Dr. Pipat also considers that, in the past, imprecise product evaluation and excessive production due to too much rain caused an oversupply in the world market and lowered the price of sugar. Thailand once produced a hundred million tons of sugar, but, it managed to reach 135 million tons last year, an equivalent of almost 40%. Certainly, it affects sugar stocks and other elements of the supply chain.
Public, Private & Academic Cooperation to Promote Sugar & Sugar Cane Technology
Types of sugar canes are also a crucial factor in sugar production. Sugar canes planted in Thailand now are very good. At the same time, the research and development of sugar canes in Thailand is not inferior to that in other countries, especially in Asia. Dr. Pipat gave an example of Khon Kaen sugar canes 3 and LK 92-11 in experimental planting lots. The two types yield 15-20 tons of sugar canes per hectare. However, the reason why farmers have only 12-13 tons of sugar canes per hectare is because of weather conditions and problems with passing on knowledge of sugar cane plantation, such as soil preparation, fertilizer use and learning from successful farmers promoted by public campaigns or agricultural groups and academics.
Dr. Pipat explained that proper harvesting of sugar canes also affected sugar proportion since a farmer who cuts the base of a sugar cane 5-10 cms. from the soil will leave 300-500 kilograms of the product worth 400 Baht. Moreover, the base of the sugar cane is the sweetest part. To make things worse, some farmers burn down sugar canes and leave them before harvesting, reducing sugar proportion to 0.5-1% per day.
“We’ve lost a lot both in sugar plantations and factories. So, if we try to prevent losing sugar proportion, both in the farm and factory, even in the short term, we can produce 5-10% of sugar more than the amount we obtain right now,” explained Dr. Pipat.
In addition, Dr. Pipat asked the relevant public agencies to campaign against burning sugar cane plantations and to introduce a harvesting machine and a chest to stock the product. Doing so will boost the farmer’s income even in the short term.
Dr. Pipat said that he believed that Thailand did not lack the knowledge, but needed an effective management system, which would rely on public sectors, farmers and academics. Their cooperation would help advance the sugar and sugar cane industry in Thailand continuously until the country supersedes others.
“Bioeconomy”, a New Hope for Farmers and Factories
Dr. Pipat pointed out that, if one talked about income sharing systems of sugar products in Thailand, this income depended entirely on sugar sales. 70% of the income belongs to farmers and 30% to sugar manufacturers. For instance, if Thailand produced 10 million tons of sugar, each of which could be sold for 10,000 Baht, then the total income would be 100,000 million Baht. 70,000 million Baht of the total income would belong to all the farmers in the country.

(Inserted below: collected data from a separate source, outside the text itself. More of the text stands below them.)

import Summits.CriticalPhenomena.PercolationContinuityZ3.Theorems.PercNearOneGluingNoHeavyQuantFarSunCertTenTwoB
import HarnessLib

/-!
# FAR beyond trees: **`HairyCycle.SunFAR 10 2`** — the exact configuration-level two-copy certificate for the sun graph with `K = 10` hairs at layer `j = 2` (shared-products Kronecker check, 4 shard files) — shard file 3/4 (`l ∈ {8,9}`)

builds on p205010 (kernel theorem, internal audit signed; external expert review pending)

Support file (`--supports stmt-CriticalPhenomena-4575`), seat `prim-cert-1` (gen 26); memo `prim-cert-1/FROM-prim-cert-1-g26-CONFIG-CERTS.md`.
Shard 3 of 4 of the Kronecker check of the `(10,2)` certificate (`PercNearOneGluingNoHeavyQuantFarSunCertTenTwo`): prefix lengths `l ∈ {8, 9}`
(1254 blocks; each shard file stays under the farm's elaboration budget).  COMPUTATIONAL (`native_decide`).
[cite: KozmaNitzan2024, Lemma 2 (p. 6), Conjecture 3 (p. 15)] (context: the lower-tail family; FAR is this programme's statement).
-/

namespace Summit.CriticalPhenomena.PercolationContinuityZ3.Theorems.HairyCycle

namespace TK


/-- Core-inequality check of the `(10, 2)` certificate, shard `l ∈ {8, 9}` (1254 blocks), base `2^64` (computational;
one `native_decide`, so the record banks are built once). [this work] -/
theorem cK102_s3 : ([8, 9].all fun l => kronL2 10 64 (mkSBanks 10 2 64 (mkNTabs 10 am102 bm102)) l) = true := by
  native_decide

end TK

end Summit.CriticalPhenomena.PercolationContinuityZ3.Theorems.HairyCycle
import Summits.Ventures.PackingBounds.Configurations.WeightedListConfig

/-!
# A `12`-point code of `ℝ⁴` at cosine exactly `1/4` (rational Gram matrix; the 12-point optimum of S³): `A(4, arccos 1/4) ≥ 12`

Framing: lottery ticket; floor = certified bounds/negative ranges. Venture `PackingBounds` (cell `pub-packcert`, seat
`pub-packcert-recog`, RECOG.md v35 §26 ALG-GRAM). The registered pass polished the cell's numerical optimum of `12` points in
`ℝ⁴` (file results/t5att/res1/best_n4_N12.json; the Hardin–Smith–Sloane putatively optimal 12-point code of S³, minimal angle
`75.5225° = arccos(1/4)`) and found it TIGHT at `1/4` with a RATIONAL five-class Gram matrix (classes `1/4, 1/8, −1/3, −5/8, −3/4`;
profiles `(6,1,0,3,1) × 8`, `(6,0,3,0,2) × 4`), PSD of rank `4` exactly (two programs). This file is the exact `L·D·Lᵀ` over `ℚ`,
integerised: `rows` = `12` integer rows on the `4` pivot columns, `weights` = integer weights with `Σ_i w_i l_i l'_i = 576 · G_{l l'}`;
`WeightedListConfig.exists_code_weighted` over `ℤ` (`Int.castRingHom ℝ`) turns the `decide`d checks into
**`exists_code_12`: `12` unit vectors of `ℝ⁴` with pairwise inner products `≤ 1/4`**. Optimality is NOT claimed (no certified
upper bound for the cell `(4, 1/4)` is on file at this writing; the seat asks the sdp seat for one: a value `< 13` would make `12` exact).
-/

namespace Summit.Ventures.PackingBounds.Config.Dim4Card12Quarter

open Summit.Ventures.PackingBounds.Config.Weighted

/-- The `4` integer weights. -/
def weights : List ℤ := [9, 7, 8, 24]
/-- The `12` integer rows (weighted self-product `576` each). -/
def rows : List (List ℤ) := [[8, 0, 0, 0], [-6, -6, 0, 0], [2, -6, 3, -3], [2, -6, 3, 3], [2, 2, 8, 0], [2, -6, -6, 0], [-5, 3, 3, -3], [-5, 3, 3, 3], [1, 9, 0, 0], [-5, 3, -6, 0], [2, 2, -4, 4], [2, 2, -4, -4]]
/-- The admissible weighted products of two distinct rows (`576` times the off-diagonal Gram values `1/4, 1/8, −1/3, −5/8, −3/4`). -/
def keys : List ℤ := [144, 72, -192, -360, -432]

/-- Kernel check: `12` rows. -/
theorem length_rows : rows.length = 12 := by decide

/-- Kernel check: `4` weights, rows of length `4`, weighted self-products `576`. -/
theorem shape_rows : shapeW weights rows 4 (576 : ℤ) = true := by decide +kernel

/-- Kernel check: every weighted product of two distinct rows is a key. -/
theorem keys_rows : keysW weights rows keys rows = true := by decide +kernel

/-- `576` is not a key. -/
theorem q_not_key : (576 : ℤ) ∉ keys := by decide

/-- **`A(4, arccos 1/4) ≥ 12` (kernel-checked exact object): `12` unit vectors of `ℝ⁴` with pairwise inner products `≤ 1/4`.** -/
theorem exists_code_12 : ∃ C : Finset (EuclideanSpace ℝ (Fin 4)), C.card = 12 ∧
    (∀ x ∈ C, ‖x‖ = 1) ∧ ∀ x ∈ C, ∀ y ∈ C, x ≠ y → inner ℝ x y ≤ (1 : ℝ) / 4 := by
  obtain ⟨C, hc, h1, h2⟩ := exists_code_weighted (R := ℤ) (ι := Int.castRingHom ℝ) (n := 4)
    (q := (576 : ℤ)) (W := weights) (L := rows) (K := keys) Int.cast_injective (by simp) 
    (by intro w hw; simp only [weights, List.mem_cons, List.not_mem_nil, or_false] at hw
        rcases hw with rfl | rfl | rfl | rfl <;> simp)
    shape_rows keys_rows q_not_key ((1 : ℝ) / 4)
    (by intro k hk; simp only [keys, List.mem_cons, List.not_mem_nil, or_false] at hk
        rcases hk with rfl | rfl | rfl | rfl | rfl <;> norm_num)
  exact ⟨C, hc.trans (by simp [rows]), h1, h2⟩

end Summit.Ventures.PackingBounds.Config.Dim4Card12Quarter
/-! ### Claim 1: the reduction to a `PSPACE`-hard language -/

/-- **Murray–Williams 2018, Claim 1, in `PSPACE`-hardness form.** For every `PSPACE`-hard language
`Lstar` (Karp reductions, `IsHard`) there is ONE polynomial-time `g` (the reduction of Kannan's
`L₀ ∈ PSPACE` to `Lstar`, with a polynomial bound on its output length) such that, at every scale
`N`, `y ∈ diag N ⟺ g (pad (N |y|) y) ∈ Lstar`: the printed reduction `R(y)` is `g` applied to the
padded input, an `Lstar`-instance of length `poly(N(|y|))`.
[cite: MurrayWilliams2018, §3 (Claim 1)] -/
theorem exists_reduction_of_isHard {Lstar : Language Bool} (h : IsHard PSPACE Lstar) :
    ∃ g : List Bool → List Bool, g ∈ FP ∧ (∃ p : Polynomial ℕ, ∀ w, (g w).length ≤ p.eval w.length) ∧
      ∀ (N : ℕ → ℕ) (y : List Bool), y ∈ diag N ↔ g (pad (N y.length) y) ∈ Lstar := by
  obtain ⟨g, hg, hred⟩ := polyTimeKarpReducible_iff.1 (h _ (Kannan.lang_mem_PSPACE 0))
  exact ⟨g, hg, exists_poly_length_le_of_mem_FP hg, fun N y => hred _⟩

end KannanScaled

However, in the past years, the income from selling sugar dropped due to the world market’s price. One solution to boost income in the long run is to transform sugar canes into other kinds of products besides sugar.
Dr. Pipat finally added that the government currently had a campaign called, Bioeconomy, of which sugar and sugar canes are major goods because production systems are consistent. Public and private sectors can add value to sugar by transforming it into bioplastic or biochemical products, which will increase income from 10,000 Baht to 15,000 to 20,000 Baht or even 100,000 Baht per ton of sugar. Although the price depends on product types, the idea can be implemented as a long-term policy.